Exclude entire collection directory within jekyll collections_dir

Hi there folks,

I am using jekyll-algolia to index my jekyll-based documentation site. Jekyll has a feature that allows you to put your collections in a separate directory, defined by “collections_dir” in your config.yml file (you can see it below in the simplified site-structure I’ve provided).

I have been unable to successfully exclude the entirety of the limited-release and general-release collections from my Algolia index.

Here is the files_to_exclude section of my config.yml file. This one lists all of the possible paths that I tried to exclude. I tried with both this entire list and only subgroups of it (different glob patterns & using only HTML or only MD extensions, etc.)

Can anyone tell what I’m doing wrong?

files_to_exclude:
- index.html
- index.md
- _general-release/.md
- _limited-release/
.md
- _general-release/.html
- _limited-release/
.html
- _maintenance-releases/.md
- _maintenance-releases/
.html
- search.html
- collections/_general-release/**
- collections/_limited-release/**
- rn/general-release/**
- rn/limited-release/**
- rn/general-release/**
- rn/limited-release/**
- collections/_maintenance-releases/**
- rn/maintenance-releases/**
- rn/maintenance-releases/**
- collections/_general-release/.md
- collections/_limited-release/
.md
- rn/general-release/.html
- rn/limited-release/
.html
- rn/general-release/.html
- rn/limited-release/
.html
- collections/_maintenance-releases/.md
- rn/maintenance-releases/
.html
- rn/maintenance-releases/.html
- _maintenance-releases/
.md
- _maintenance-releases/**.html

Versions
Jekyll v3.8.4
Ruby v2.4.4
Jekyll-Algolia v1.4.7

Site Structure

_data
_includes
_layouts
_sass
css
js
img
collections_dir
_limited-release (permalink: /rn/limited-release/(sub-folder)/filename/ )
_general-release (permalink: /rn/general-release/(sub-folder)/filename/ )
_user-help
_admin-help

Hello,

Tim here, creator of the jekyll-algolia plugin. I’ll try to help you figure this out.

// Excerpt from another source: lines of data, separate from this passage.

import Summits.ResolutionOfSingularities.ResolutionOfSingularities.Theorems.PurelyInseparableDim4E2NearPresentation
import Summits.ResolutionOfSingularities.ResolutionOfSingularities.Theorems.HilbertSamuelEliminationSigmaMaxModificationsCorridor3WLadderE1TangentConeTransport
import Summits.ResolutionOfSingularities.ResolutionOfSingularities.Theorems.FrobeniusClosingSteerInitialFormOfCongruence
import Summits.ResolutionOfSingularities.ResolutionOfSingularities.Theorems.PurelyInseparableDim4Directrix
import Literature.RingTheory.HilbertSamuel.TangentConeChangeOfGenerators
import Literature.RingTheory.HilbertSamuel.DirectrixQuasiEtale
import Literature.AlgebraicGeometry.Resolution.DirectrixScheme
import HarnessLib

/-!
# Sub-row (E) «DIRECTRIX» of the E2(3,3) dictionary, STALK HALF: the tangent cone of a point presented by
# `𝒪_{𝔸⁵,0}/(z^p + F)` is the cone `z^p + in_p F`, so `e` and `ē` are directrix dimensions of that ONE form
(cell `res-dim4-pi`, desk WORD #52 (c); row (E) `E2OfCJS.DirectrixRow` of seat p-2 g2's `…E2OfCJSRows`; split with seat
p-5 g2, who supplies the POLYNOMIAL half `directrixDim (Ideal.span {hyp p Φ}) = dim_k A(Φ)` in `…RidgeDirectrix`)

[OURS · counted 0 · a presentation computation over TREE theorems (W4.2 `E1Free.exists_tangentConeIdeal_eq_map_span_singleton`
= LEMMA T and `spanFinrank_maximalIdeal_eq_of_presentation`; `dirDim_eq'` / `dirDimOver_eq'` of
`Literature…TangentConeChangeOfGenerators`; `NearPoint.mem_initialFormsOf_of_sub_eval_mem`; W4.6 `CampaignW46.AffineFermat.*`
for the stalk of `𝔸⁵` at the origin; this seat's (N) file p664524); nothing here is a statement of any manuscript and nothing
here proves row (E), E2(3,3), `NoIsolatedTrap 3 3` or resolution of singularities in dimension ≥ 4 / characteristic `p`.]

For a prime `p`, a field `L` of characteristic `p`, `F ∈ L[x₁..x₄]` with `ord₀ F = p`, and a point `x` of a locally
Noetherian scheme `X` with `𝒪_{X,x} ≅ 𝒪_{𝔸⁵_L,ξ} ⧸ stalkIdeal (hypSheaf p F) ξ`:
* §1 `residue_algebraMap_stalk_origin_bijective` — the origin is `L`-rational: `L → κ(𝒪_{𝔸⁵,ξ})` is bijective.
* §2 `hyp_sub_hyp`, `rename_sub_initialForm_mem_pow`, `map_hyp_initialForm_mem_initialFormsOf` — the INITIAL FORM of the
  germ of `z^p + F` in the regular parameters `(z, x₁, …, x₄)` of `𝒪_{𝔸⁵,ξ}` is (the reduction of) `z^p + in_p F`
  (`= hyp p (initialForm F)`): `z^p + F − (z^p + in_p F) = F − in_p F ∈ 𝔪₀^{p+1}`.
* §3 **`exists_directrix_presentation`** — there is a BIJECTIVE `θ : L → κ(𝒪_{X,x})` with
  `Scheme.dirDim X x = directrixDim (Ideal.span {map θ (hyp p (initialForm F))})` and
  `Scheme.geomDirDim X x = directrixDim (Ideal.span {map (ῑ ∘ θ) (hyp p (initialForm F))})`, `ῑ : κ → κ̄` the algebraic
  closure: `e_x(X)` and `ē_x(X)` ARE the CJS directrix dimensions of the cone `z^p + in_p F` read over `κ(x) ≅ L` resp. `κ̄`.
  Row (E) then follows from the polynomial identity `directrixDim (Ideal.span {hyp p Φ}) = dim A(Φ)` over a perfect field
  (seat p-5 g2) and base change of `dim A(Φ)`.

bears_on: LADDER-RESOLUTION:D157-DOOR2 (res-dim4-pi · F4-I(3,3) · E2 dictionary row (E), stalk half).  Seat res-dim4-p-1 g2.
Supports stmt-ResolutionOfSingularities-16155 (helper).
-/

set_option linter.dupNamespace false

noncomputable section

open CategoryTheory AlgebraicGeometry IsLocalRing MvPolynomial
open Literature.AlgebraicGeometry.Resolution Scheme.IdealSheafData
open Literature.AlgebraicGeometry.Resolution.Hauser2010
open Literature.AlgebraicGeometry.Resolution.HauserPerlega2019
open Literature.AlgebraicGeometry.Hironaka2017.SpecOrders
open Literature.RingTheory.HilbertSamuel Literature.RingTheory.MvPolynomial

namespace Summit.ResolutionOfSingularities.ResolutionOfSingularities.Theorems.PIDim4

namespace E2Directrix

open AffinePointBlowup (P ξ A)
open Summit.ResolutionOfSingularities.ResolutionOfSingularities.Theorems.SigmaMaxModificationsCorridor3
open Summit.ResolutionOfSingularities.ResolutionOfSingularities.Theorems.SwitchingDichotomy

variable {L : Type} [Field L]

/-! ## 1. The origin of `𝔸⁵_L` is a rational point -/

/-- A polynomial minus its constant lies in the ideal of the origin. [folklore] -/
theorem sub_C_constantCoeff_mem_asIdeal_ξ (q : A 4 L) : q - C (constantCoeff q) ∈ (ξ 4 L).asIdeal := by
  change q - C (constantCoeff q) ∈ Literature.AlgebraicGeometry.Resolution.originIdeal L (4 + 1)
  rw [Literature.AlgebraicGeometry.Resolution.mem_originIdeal_iff, map_sub, constantCoeff_C, sub_self]

/-- The residue of the germ of a polynomial at the origin is the residue of (the germ of) its constant term. [folklore] -/
theorem residue_algebraMap_eq_residue_C (q : A 4 L) :
    residue ((P 4 L).presheaf.stalk (ξ 4 L)) (algebraMap (A 4 L) (St (A 4 L) (ξ 4 L)) q) =
      residue ((P 4 L).presheaf.stalk (ξ 4 L)) (algebraMap (A 4 L) (St (A 4 L) (ξ 4 L)) (C (constantCoeff q))) := by
  rw [← sub_eq_zero, ← map_sub, residue_eq_zero_iff, ← map_sub, maximalIdeal_St]
  exact Ideal.mem_map_of_mem _ (sub_C_constantCoeff_mem_asIdeal_ξ q)

/-- **The origin of `𝔸⁵_L` is `L`-rational**: `L → 𝒪_{𝔸⁵,ξ} → κ(ξ)` is bijective. [cite: GortzWedhorn2020, Prop. 3.8] -/
theorem residue_algebraMap_stalk_origin_bijective :
    Function.Bijective ((residue ((P 4 L).presheaf.stalk (ξ 4 L))).comp
      ((algebraMap (A 4 L) (St (A 4 L) (ξ 4 L))).comp (C : L →+* A 4 L))) := by
  set θ₀ : L →+* ResidueField ((P 4 L).presheaf.stalk (ξ 4 L)) :=
    (residue ((P 4 L).presheaf.stalk (ξ 4 L))).comp ((algebraMap (A 4 L) (St (A 4 L) (ξ 4 L))).comp C) with hθ₀
  refine ⟨θ₀.injective, fun z => ?_⟩
  obtain ⟨r, rfl⟩ := residue_surjective z
  obtain ⟨⟨a, s⟩, hrs⟩ := IsLocalization.surj (ξ 4 L).asIdeal.primeCompl r
  have hs : constantCoeff (s : A 4 L) ≠ 0 := fun h => s.2 (by
    change (s : A 4 L) ∈ Literature.AlgebraicGeometry.Resolution.originIdeal L (4 + 1)
    exact (Literature.AlgebraicGeometry.Resolution.mem_originIdeal_iff L (4 + 1)).mpr h)
  have h2 := congrArg (residue ((P 4 L).presheaf.stalk (ξ 4 L))) hrs
  simp only [map_mul] at h2
  rw [residue_algebraMap_eq_residue_C (s : A 4 L), residue_algebraMap_eq_residue_C a] at h2
  change residue _ r * θ₀ (constantCoeff (s : A 4 L)) = θ₀ (constantCoeff a) at h2
  refine ⟨constantCoeff a / constantCoeff (s : A 4 L), ?_⟩
  rw [map_div₀, div_eq_iff ((map_ne_zero θ₀).mpr hs)]
  exact h2.symm

/-! ## 2. The initial form of the germ of `z^p + F` -/

/-- `(z^p + F) − (z^p + G) = F − G` renamed into `L[z, x]`. [folklore] -/
theorem hyp_sub_hyp (p : ℕ) (F G : MvPolynomial (Fin 4) L) : hyp p F - hyp p G = rename Fin.succ (F - G) := by
  rw [hyp, hyp, map_sub]; ring

/-- `F − in_p F ∈ 𝔪₀^{p+1}` when `ord₀ F = p`, renamed into `L[z, x]` at the origin of `𝔸⁵`. [folklore] -/
theorem rename_sub_initialForm_mem_pow (p : ℕ) (F : MvPolynomial (Fin 4) L) (hF : ordZero F = p) :
    rename Fin.succ (F - initialForm F) ∈ (ξ 4 L).asIdeal ^ (p + 1) := by
  classical
  change rename Fin.succ (F - initialForm F) ∈ Literature.AlgebraicGeometry.Resolution.originIdeal L (4 + 1) ^ (p + 1)
  have hid : Literature.AlgebraicGeometry.Resolution.originIdeal L (4 + 1) = MvPolynomial.idealOfVars (Fin (4 + 1)) L := by
    ext f
    rw [Literature.AlgebraicGeometry.Resolution.mem_originIdeal_iff,
      Literature.RingTheory.MvPolynomial.mem_idealOfVars_iff_constantCoeff_eq_zero]
  rw [hid, MvPolynomial.mem_pow_idealOfVars_iff']
  intro d hd
  -- coefficients of `rename succ (F − in F)` in degree `≤ p` vanish
  have hlow : ∀ e : Fin 4 →₀ ℕ, e.degree < p + 1 → coeff e (F - initialForm F) = 0 := by
    intro e he
    rw [coeff_sub, Directrix.initialForm_eq_homogeneousComponent hF, coeff_homogeneousComponent]
    by_cases hep : e.degree = p
    · rw [if_pos hep, sub_self]
    · rw [if_neg hep, sub_zero]
      exact coeff_eq_zero_of_degree_lt_ordZero (by rw [hF]; exact_mod_cast (by omega : e.degree < p))
  by_cases hd0 : d 0 = 0
  · -- `d` comes from `Fin 4`
    obtain ⟨e, rfl⟩ : ∃ e : Fin 4 →₀ ℕ, d = Finsupp.mapDomain Fin.succ e := by
      refine ⟨Finsupp.comapDomain Fin.succ d (Fin.succ_injective _).injOn, ?_⟩
      ext i
      refine Fin.cases ?_ (fun j => ?_) i
      · rw [hd0, Finsupp.mapDomain_notin_range]
        rintro ⟨j, hj⟩
        exact Fin.succ_ne_zero j hj
      · rw [Finsupp.mapDomain_apply (Fin.succ_injective _), Finsupp.comapDomain_apply]
    rw [coeff_rename_mapDomain _ (Fin.succ_injective _)]
    exact hlow e (by rwa [Finsupp.degree_mapDomain] at hd)
  · exact coeff_rename_eq_zero _ _ _ fun e he => by
      exfalso
      apply hd0
      rw [← he, Finsupp.mapDomain_notin_range]
      rintro ⟨j, hj⟩
      exact Fin.succ_ne_zero j hj

/-- Evaluating the constant-coefficient extension of a polynomial at the germs of the variables gives the germ of the
polynomial. [folklore] -/
theorem eval_map_algebraMap (H : A 4 L) :
    eval (fun i => algebraMap (A 4 L) (St (A 4 L) (ξ 4 L)) (X i))
        (MvPolynomial.map ((algebraMap (A 4 L) (St (A 4 L) (ξ 4 L))).comp C) H) =
      algebraMap (A 4 L) (St (A 4 L) (ξ 4 L)) H := by
  rw [MvPolynomial.eval_map,
    show (fun i => algebraMap (A 4 L) (St (A 4 L) (ξ 4 L)) (X i)) =
      ⇑(algebraMap (A 4 L) (St (A 4 L) (ξ 4 L))) ∘ X from rfl,
    ← eval₂_comp_left, eval₂_eta]

/-- **The initial form of the germ of `z^p + F` is `z^p + in_p F`** (in the regular parameters `z, x₁, …, x₄` of
`𝒪_{𝔸⁵,ξ}`, reduced to the residue field). [OURS · row (E) stalk half] [cite: CossartJannsenSaito2020, §2.2 (p. 24)] -/
theorem map_hyp_initialForm_mem_initialFormsOf (p : ℕ) [Fact p.Prime] [CharP L p] (F : MvPolynomial (Fin 4) L)
    (hF : ordZero F = p) :
    MvPolynomial.map (residue ((P 4 L).presheaf.stalk (ξ 4 L)))
        (MvPolynomial.map ((algebraMap (A 4 L) (St (A 4 L) (ξ 4 L))).comp C) (hyp p (initialForm F))) ∈
      initialFormsOf (fun i => algebraMap (A 4 L) (St (A 4 L) (ξ 4 L)) (X i))
        (algebraMap (A 4 L) (St (A 4 L) (ξ 4 L)) (hyp p F)) p := by
  refine NearPoint.mem_initialFormsOf_of_sub_eval_mem _ (CampaignW46.AffineFermat.maximalIdeal_stalk_origin L 4 rfl).symm
    p _ ?_ _ ?_
  · refine IsHomogeneous.map ?_ _
    rw [hyp]
    exact (by simpa using (isHomogeneous_X L 0).pow p : (X 0 ^ p : MvPolynomial (Fin (4 + 1)) L).IsHomogeneous p).add
      (Directrix.initialForm_isHomogeneous hF).rename_isHomogeneous
  · rw [eval_map_algebraMap, ← map_sub, hyp_sub_hyp, maximalIdeal_St, ← Ideal.map_pow]
    exact Ideal.mem_map_of_mem _ (rename_sub_initialForm_mem_pow p F hF)

/-! ## 3. `e_x(X)` and `ē_x(X)` are the directrix dimensions of the cone `z^p + in_p F` -/

/-- **Row (E), stalk half.**  Let `p` be prime, `L` a field of characteristic `p`, `F ∈ L[x₁..x₄]` with `ord₀ F = p`, and
`x` a point of a locally Noetherian scheme `X` whose local ring is isomorphic to `𝒪_{𝔸⁵_L,ξ} ⧸ stalkIdeal (hypSheaf p F) ξ`.
Then along a BIJECTIVE homomorphism `θ : L → κ(x)` (the origin is `L`-rational; LEMMA T of W4.2):
`e_x(X) = e((θ(z^p + in_p F)))` and `ē_x(X) = e((ῑθ(z^p + in_p F)))`, the CJS directrix dimensions
(`Literature.RingTheory.MvPolynomial.directrixDim`) of the principal homogeneous ideal of the cone `z^p + in_p F` over `κ(x)`
resp. over its algebraic closure. [OURS · row (E) stalk half] [cite: CossartJannsenSaito2020, §2.2 (p. 24), Def. 2.18, Def. 2.21] -/
theorem exists_directrix_presentation (p : ℕ) [hp : Fact p.Prime] [CharP L p] (F : MvPolynomial (Fin 4) L)
    (hF : ordZero F = p) {Y : Scheme.{0}} [IsLocallyNoetherian Y] (y : Y)
    (eX : Y.presheaf.stalk y ≅
      CommRingCat.of ((P 4 L).presheaf.stalk (ξ 4 L) ⧸ stalkIdeal (hypSheaf p F) (ξ 4 L))) :
    ∃ θ : L →+* ResidueField (Y.presheaf.stalk y), Function.Bijective θ ∧
      Scheme.dirDim Y y = directrixDim (Ideal.span {MvPolynomial.map θ (hyp p (initialForm F))}) ∧
      Scheme.geomDirDim Y y = directrixDim (Ideal.span {MvPolynomial.map
        ((algebraMap (ResidueField (Y.presheaf.stalk y))
          (AlgebraicClosure (ResidueField (Y.presheaf.stalk y)))).comp θ) (hyp p (initialForm F))}) := by
  haveI : IsRegularLocalRing ((P 4 L).presheaf.stalk (ξ 4 L)) := E2Near.isRegularLocalRing_stalk_origin (L := L) p
  -- the presentation `σ : 𝒪_{𝔸⁵,ξ} ↠ 𝒪_{Y,y}` with kernel `(z^p + F)`
  let ε : Y.presheaf.stalk y ≃+* (P 4 L).presheaf.stalk (ξ 4 L) ⧸
      Ideal.span {algebraMap (A 4 L) (St (A 4 L) (ξ 4 L)) (hyp p F)} :=
    eX.commRingCatIsoToRingEquiv.trans (Ideal.quotEquivOfEq (E2Near.stalkIdeal_hypSheaf_origin p F))
  let σ : (P 4 L).presheaf.stalk (ξ 4 L) →+* Y.presheaf.stalk y :=
    ε.symm.toRingHom.comp (Ideal.Quotient.mk _)
  have hσ : Function.Surjective σ := ε.symm.surjective.comp Ideal.Quotient.mk_surjective
  have hker : RingHom.ker σ = Ideal.span {algebraMap (A 4 L) (St (A 4 L) (ξ 4 L)) (hyp p F)} := by
    ext r
    rw [RingHom.mem_ker, RingHom.comp_apply, RingEquiv.toRingHom_eq_coe, RingEquiv.coe_toRingHom,
      map_eq_zero_iff _ ε.symm.injective, Ideal.Quotient.eq_zero_iff_mem]
  -- the regular parameters `z, x₁, …, x₄`
  have hy : Ideal.span (Set.range fun i : Fin (4 + 1) => algebraMap (A 4 L) (St (A 4 L) (ξ 4 L)) (X i)) =
      maximalIdeal ((P 4 L).presheaf.stalk (ξ 4 L)) :=
    (CampaignW46.AffineFermat.maximalIdeal_stalk_origin L 4 rfl).symm
  have hd : (maximalIdeal ((P 4 L).presheaf.stalk (ξ 4 L))).spanFinrank = 4 + 1 :=
    CampaignW46.AffineFermat.spanFinrank_maximalIdeal_stalk_origin p L 4 rfl
  have hm := E2Near.germ_hyp_mem_pow p F hF
  have hm' := E2Near.germ_hyp_not_mem_pow_succ p F hF
  have hIF := map_hyp_initialForm_mem_initialFormsOf p F hF
  have hσy := E1Free.span_range_comp_eq_maximalIdeal hy σ hσ
  obtain ⟨κ, hκ, hJ⟩ := E1Free.exists_tangentConeIdeal_eq_map_span_singleton hd _ hy σ hσ hker hm hm' hIF hσy
  have hdA : (maximalIdeal (Y.presheaf.stalk y)).spanFinrank = 4 + 1 :=
    E1Free.spanFinrank_maximalIdeal_eq_of_presentation hd σ hσ hker hp.out.two_le hm hm' (by norm_num)
  refine ⟨κ.comp ((residue ((P 4 L).presheaf.stalk (ξ 4 L))).comp
      ((algebraMap (A 4 L) (St (A 4 L) (ξ 4 L))).comp C)),
    hκ.comp residue_algebraMap_stalk_origin_bijective, ?_, ?_⟩
  · show dirDim (Y.presheaf.stalk y) = _
    rw [dirDim_eq' (Y.presheaf.stalk y) hdA _ hσy, hJ, Ideal.map_span, Set.image_singleton,
      MvPolynomial.map_map, MvPolynomial.map_map]
    rfl
  · show dirDimOver (Y.presheaf.stalk y) (AlgebraicClosure (ResidueField (Y.presheaf.stalk y))) = _
    rw [dirDimOver_eq' (Y.presheaf.stalk y) _ hdA _ hσy, hJ, Ideal.map_span, Set.image_singleton, Ideal.map_span,
      Set.image_singleton, MvPolynomial.map_map, MvPolynomial.map_map, MvPolynomial.map_map]
    rfl

end E2Directrix

end Summit.ResolutionOfSingularities.ResolutionOfSingularities.Theorems.PIDim4

end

From what I can understand from your site structure, I would have added ./collections_dir/_limited-release/ and ./collections_dir/_general-release/ to files_to_exclude, but it seemed you did that already and it didn’t work.

Would you have a link to a GitHub repository where I could reproduce the issue? This would make things easier to debug. If you do, could you also post an issue on https://github.com/algolia/jekyll-algolia/issues (there are a few issues piling up there, but I’ll handle them all, don’t worry).

In the meantime, a workaround to help you debug it would be to use the should_be_excluded? hook. This method will be called for each page, with the filepath to the page, and expect to return true if the page should not be indexed. Using this, you’ll see exactly what filepath your collections are generating.

Hope that helps

Hi there Tim,

Thanks so much for responding! This is the suggestion I got via email from Sarah (Algolia):

files_to_exclude:
- _general-release

That didn’t work. What did end up working for me was this:

  files_to_exclude:
   - collections/_general-release/*
   - collections/_general-release/*/*
   - collections/_general-release/*/index.md
   - collections/_limited-release/*
   - collections/_limited-release/*/*
   - collections/_limited-release/*/index.md
   - collections/_maintenance-releases/*
   - collections/_maintenance-releases/index.md

Unfortunately, this is stored in a repo on my company’s GitLab instance, and so I can’t share it with you.